**Work to be completed**. Copy out, exactly, the first line of the entries below and every line after it through the one containing "Why here: this".

**Dataset records**.
______________________________

import Mathlib
import Literature.Probability.Divergences.KLDivConvexity
import HarnessLib

/-!
# Relative entropy of Gibbs tilts, the duality formula, and the transportation lemma (Boucheron–Lugosi–Massart §4.9–4.10)

Topic `Literature/Probability/Entropy`.  Everything PROVED (no named facts, no definitions), for Mathlib's
`InformationTheory.klDiv` and `MeasureTheory.Measure.tilted` (`μ^f = μ.tilted f`, the Gibbs reweighting
`dμ^f = e^f dμ / E_μ e^f`), on a probability space and for BOUNDED MEASURABLE test functions (the book states the results
for integrable / exponentially integrable ones — TODO(general form): BLM Cor. 4.14 and Lemma 4.18 for integrable `Z`):

* `toReal_klDiv_tilted_left_eq` / `toReal_klDiv_tilted_right_eq` — `KL(μ^f ‖ μ) = E_{μ^f}[f] − log E_μ e^f` and
  `KL(μ ‖ μ^f) = log E_μ e^f − E_μ[f]`, both finite (Mathlib's `llr_tilted_left/right` integrated); whence the two-sided
  Gibbs–Jensen / Gibbs–Peierls–Bogoliubov bounds `E_μ[f] ≤ log E_μ e^f ≤ E_{μ^f}[f]`
  (`integral_le_log_integral_exp_of_abs_le`, `log_integral_exp_le_integral_tilted`). [folklore]
* `log_integral_exp_eq_integral_tilted_sub_klDiv`, `log_integral_exp_le_iff_forall_klDiv` — the **duality formula**
  `log E_μ e^f = max_ν {E_ν[f] − KL(ν ‖ μ)}`, attained at `ν = μ^f`, in the usable form
  «`log E_μ e^f ≤ b ↔ ∀ ν` probability with `KL(ν ‖ μ) < ∞`, `E_ν[f] − KL(ν ‖ μ) ≤ b`» (the easy half is the Donsker–Varadhan
  inequality `Literature.Probability.Divergences.integral_le_toReal_klDiv_add_log`). [cite: BoucheronLugosiMassart2013, Cor. 4.14]
* the **transportation lemma** [cite: BoucheronLugosiMassart2013, Lemma 4.18]: if `log E_μ e^{λ(Z − E_μ Z)} ≤ φ(λ)` for
  `λ ∈ (0, b)` then every `ν` with `KL(ν ‖ μ) < ∞` has `E_ν Z − E_μ Z ≤ (φ(λ) + KL(ν ‖ μ))/λ`
  (`integral_sub_integral_le_of_logmgf_le`); the sub-Gaussian case `φ(λ) = vλ²/2` (all `λ > 0`) gives
  `E_ν Z − E_μ Z ≤ √(2 v KL(ν ‖ μ))` (`integral_sub_integral_le_sqrt_of_subGaussian`, two-sided
  `abs_integral_sub_integral_le_sqrt_of_subGaussian`), and CONVERSELY the transport bound for all such `ν` gives back the
  sub-Gaussian bound (`logmgf_le_of_forall_integral_sub_le_sqrt`), i.e. the equivalence `subGaussian_iff_transport`.

Why here: this is the transfer device of the relative entropy method (an entropy budget `KL(ν ‖ μ) ≤ δ` moves the mean of a
`μ`-sub-Gaussian observable by at most `√(2vδ)`), used by the hydrodynamic-limit routes (`EntropyInequality.lean`,
`DonskerVaradhanTransfer.lean`) and by the Yang–Mills entropy-budget line (`Summits/…/EntropyBudgetEquipartition*`, whose
Summits-side copies `…ScaleEntropy.toReal_klDiv_tilted_left/right` of the first bullet predate this file).
-/

noncomputable section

______________________________

**Task answer**.
import Mathlib
import Literature.Probability.Divergences.KLDivConvexity
import HarnessLib

/-!
# Relative entropy of Gibbs tilts, the duality formula, and the transportation lemma (Boucheron–Lugosi–Massart §4.9–4.10)

Topic `Literature/Probability/Entropy`.  Everything PROVED (no named facts, no definitions), for Mathlib's
`InformationTheory.klDiv` and `MeasureTheory.Measure.tilted` (`μ^f = μ.tilted f`, the Gibbs reweighting
`dμ^f = e^f dμ / E_μ e^f`), on a probability space and for BOUNDED MEASURABLE test functions (the book states the results
for integrable / exponentially integrable ones — TODO(general form): BLM Cor. 4.14 and Lemma 4.18 for integrable `Z`):

* `toReal_klDiv_tilted_left_eq` / `toReal_klDiv_tilted_right_eq` — `KL(μ^f ‖ μ) = E_{μ^f}[f] − log E_μ e^f` and
  `KL(μ ‖ μ^f) = log E_μ e^f − E_μ[f]`, both finite (Mathlib's `llr_tilted_left/right` integrated); whence the two-sided
  Gibbs–Jensen / Gibbs–Peierls–Bogoliubov bounds `E_μ[f] ≤ log E_μ e^f ≤ E_{μ^f}[f]`
  (`integral_le_log_integral_exp_of_abs_le`, `log_integral_exp_le_integral_tilted`). [folklore]
* `log_integral_exp_eq_integral_tilted_sub_klDiv`, `log_integral_exp_le_iff_forall_klDiv` — the **duality formula**
  `log E_μ e^f = max_ν {E_ν[f] − KL(ν ‖ μ)}`, attained at `ν = μ^f`, in the usable form
  «`log E_μ e^f ≤ b ↔ ∀ ν` probability with `KL(ν ‖ μ) < ∞`, `E_ν[f] − KL(ν ‖ μ) ≤ b`» (the easy half is the Donsker–Varadhan
  inequality `Literature.Probability.Divergences.integral_le_toReal_klDiv_add_log`). [cite: BoucheronLugosiMassart2013, Cor. 4.14]
* the **transportation lemma** [cite: BoucheronLugosiMassart2013, Lemma 4.18]: if `log E_μ e^{λ(Z − E_μ Z)} ≤ φ(λ)` for
  `λ ∈ (0, b)` then every `ν` with `KL(ν ‖ μ) < ∞` has `E_ν Z − E_μ Z ≤ (φ(λ) + KL(ν ‖ μ))/λ`
  (`integral_sub_integral_le_of_logmgf_le`); the sub-Gaussian case `φ(λ) = vλ²/2` (all `λ > 0`) gives
  `E_ν Z − E_μ Z ≤ √(2 v KL(ν ‖ μ))` (`integral_sub_integral_le_sqrt_of_subGaussian`, two-sided
  `abs_integral_sub_integral_le_sqrt_of_subGaussian`), and CONVERSELY the transport bound for all such `ν` gives back the
  sub-Gaussian bound (`logmgf_le_of_forall_integral_sub_le_sqrt`), i.e. the equivalence `subGaussian_iff_transport`.

Why here: this is the transfer device of the relative entropy method (an entropy budget `KL(ν ‖ μ) ≤ δ` moves the mean of a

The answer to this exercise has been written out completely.